Y Takei, Department of Clinical Nutrition, University of Tokushima Graduate School, Tokushima, Japan
H Yamamoto, Department of Clinical Nutrition, University of Tokushima Graduate School, Tokushima, 770-8503, Japan
M Masuda, Department of Clinical Nutrition, University of Tokushima Graduate School, Tokushima, Japan
T Sato, Department of Clinical Nutrition, University of Tokushima Graduate School, Tokushima, Japan
Y Taketani, Department of Clinical Nutrition, University of Tokushima Graduate School, Tokushima, Japan
E Takeda, Department of Clinical Nutrition, University of Tokushima Graduate School, Tokushima, Japan

Correspondence: Hironori Yamamoto, Email: yamamoto{at}nutr.med.tokushima-u.ac.jp

Abstract

We have previously identified a second mammalian stanniocalcin (STC2) in humans and demonstrated that STC2 inhibits phosphate uptake in an opossum renal proximal tubular cell line (OK cells).
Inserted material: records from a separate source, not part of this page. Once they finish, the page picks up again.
/-- **`CrossIneq` (statement)**: the cross-term inequality of memo §5.1 — for an admissible `FreeFour` family with a distinguished petal `k`
and all other column resources at their links, `(∏_{j≠k} u_j)·l_k·g^(n−2) + (∏_{j≠k} l_j)·u_k·a^(n−2) ≤ (a+g)·a^(n−2)·g^(n−2)` where
`u_j = τ+(1−τ)(s+(1−s)x_j)`, `l_j = τ(σ+(1−σ)y_j) + (1−τ)·block_j`, `a, g` their floor values.  Open. [conjecture-shaped hypothesis, this work] -/
def CrossIneq (σ s τ α00 α01 α10 α11 : ℝ) : Prop :=
  ∀ (n : ℕ) (e g f h y x : Fin n → ℝ) (k : Fin n), 2 ≤ n →
    (∀ j, α00 ≤ e j) → (∀ j, α01 ≤ g j) → (∀ j, α10 ≤ f j) → (∀ j, α11 ≤ h j) → (∀ j, h j ≤ 1) →
    (∀ j, e j ≤ g j) → (∀ j, e j ≤ f j) → (∀ j, g j ≤ h j) → (∀ j, f j ≤ h j) →
    (∀ j, (1 - s) * e j + s * g j ≤ y j) → (∀ j, y j ≤ 1) → (∀ j, (1 - σ) * e j + σ * f j ≤ x j) → (∀ j, x j ≤ 1) →
    ∏ j, e j ≤ α00 ^ (n - 1) → ∏ j, g j ≤ α01 ^ (n - 1) → ∏ j, f j ≤ α10 ^ (n - 1) → ∏ j, h j ≤ α11 ^ (n - 1) →
    ∏ j, ((1 - s) * e j + s * g j) ≤ ((1 - s) * α00 + s * α01) ^ (n - 1) →
    ∏ j, ((1 - s) * f j + s * h j) ≤ ((1 - s) * α10 + s * α11) ^ (n - 1) →
    ∏ j, ((1 - σ) * e j + σ * f j) ≤ ((1 - σ) * α00 + σ * α10) ^ (n - 1) →
    ∏ j, ((1 - σ) * g j + σ * h j) ≤ ((1 - σ) * α01 + σ * α11) ^ (n - 1) →
    ∏ j, ((1 - σ) * ((1 - s) * e j + s * g j) + σ * ((1 - s) * f j + s * h j)) ≤
      ((1 - σ) * ((1 - s) * α00 + s * α01) + σ * ((1 - s) * α10 + s * α11)) ^ (n - 1) →
    ∏ j, y j ≤ ((1 - s) * α00 + s * α01) ^ (n - 1) →
    ∏ j, x j ≤ ((1 - σ) * α00 + σ * α10) ^ (n - 1) →
    (∀ j, j ≠ k → x j = (1 - σ) * e j + σ * f j) →
    (∏ j ∈ univ.erase k, (τ + (1 - τ) * (s + (1 - s) * x j))) *
        (τ * (σ + (1 - σ) * y k) + (1 - τ) * ((1 - σ) * ((1 - s) * e k + s * g k) + σ * ((1 - s) * f k + s * h k))) *
        (τ * (σ + (1 - σ) * ((1 - s) * α00 + s * α01)) +
          (1 - τ) * ((1 - σ) * ((1 - s) * α00 + s * α01) + σ * ((1 - s) * α10 + s * α11))) ^ (n - 2) +
      (∏ j ∈ univ.erase k, (τ * (σ + (1 - σ) * y j) + (1 - τ) * ((1 - σ) * ((1 - s) * e j + s * g j) + σ * ((1 - s) * f j + s * h j)))) *
        (τ + (1 - τ) * (s + (1 - s) * x k)) * (τ + (1 - τ) * (s + (1 - s) * ((1 - σ) * α00 + σ * α10))) ^ (n - 2) ≤
    (τ + (1 - τ) * (s + (1 - s) * ((1 - σ) * α00 + σ * α10)) +
        (τ * (σ + (1 - σ) * ((1 - s) * α00 + s * α01)) +
          (1 - τ) * ((1 - σ) * ((1 - s) * α00 + s * α01) + σ * ((1 - s) * α10 + s * α11)))) *
      (τ + (1 - τ) * (s + (1 - s) * ((1 - σ) * α00 + σ * α10))) ^ (n - 2) *
      (τ * (σ + (1 - σ) * ((1 - s) * α00 + s * α01)) +
        (1 - τ) * ((1 - σ) * ((1 - s) * α00 + s * α01) + σ * ((1 - s) * α10 + s * α11))) ^ (n - 2)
However, the regulation of STC2 gene expression in OK cells is not well understood. In this study, we identified the opossum STC2 cDNA sequence. The opossum STC2 amino acid sequence had 78.8% homology with human STC2, and has a conserved putative N-linked glycosylation site. Next, we investigated the regulation of STC2 gene expression by the classical calcium and phosphate-regulating factors 1,25(OH)2D3 and parathyroid hormone (PTH) in OK cells. In western blot analysis using affinity-purified anti-STC2 antibody, the secretion of STC2 protein was stimulated by 1,25(OH)2D3 in a dose-dependent manner. In contrast, PTH suppressed the induction of STC2 protein secretion by 1,25(OH)2D3. Real-time PCR analysis revealed that STC2 mRNA expression was increased by 1,25(OH)2D3 in a dose-dependent and time-dependent manner. In addition, actinomycin D, an RNA synthesis inhibitor, prevented the effects of 1,25(OH)2D3 on STC2 gene expression. On the other hand, PTH and phorbol 12,13-myristic acetate, a specific PKC activator, but not 8-bromo-cyclic AMP, a specific PKA activator, reduced the mRNA levels of STC2. And, Go6976, a specific PKC inhibitor, abolished the down-regulation of STC2 mRNA expression by PTH. Furthermore, we demonstrated that renal STC2 mRNA expression was increased by 1,25(OH)2D3 and decreased by PTH in vivo. These results suggest that STC2 is positively and negatively controlled by 1,25(OH)2D3 and PTH in renal proximal tubular cells.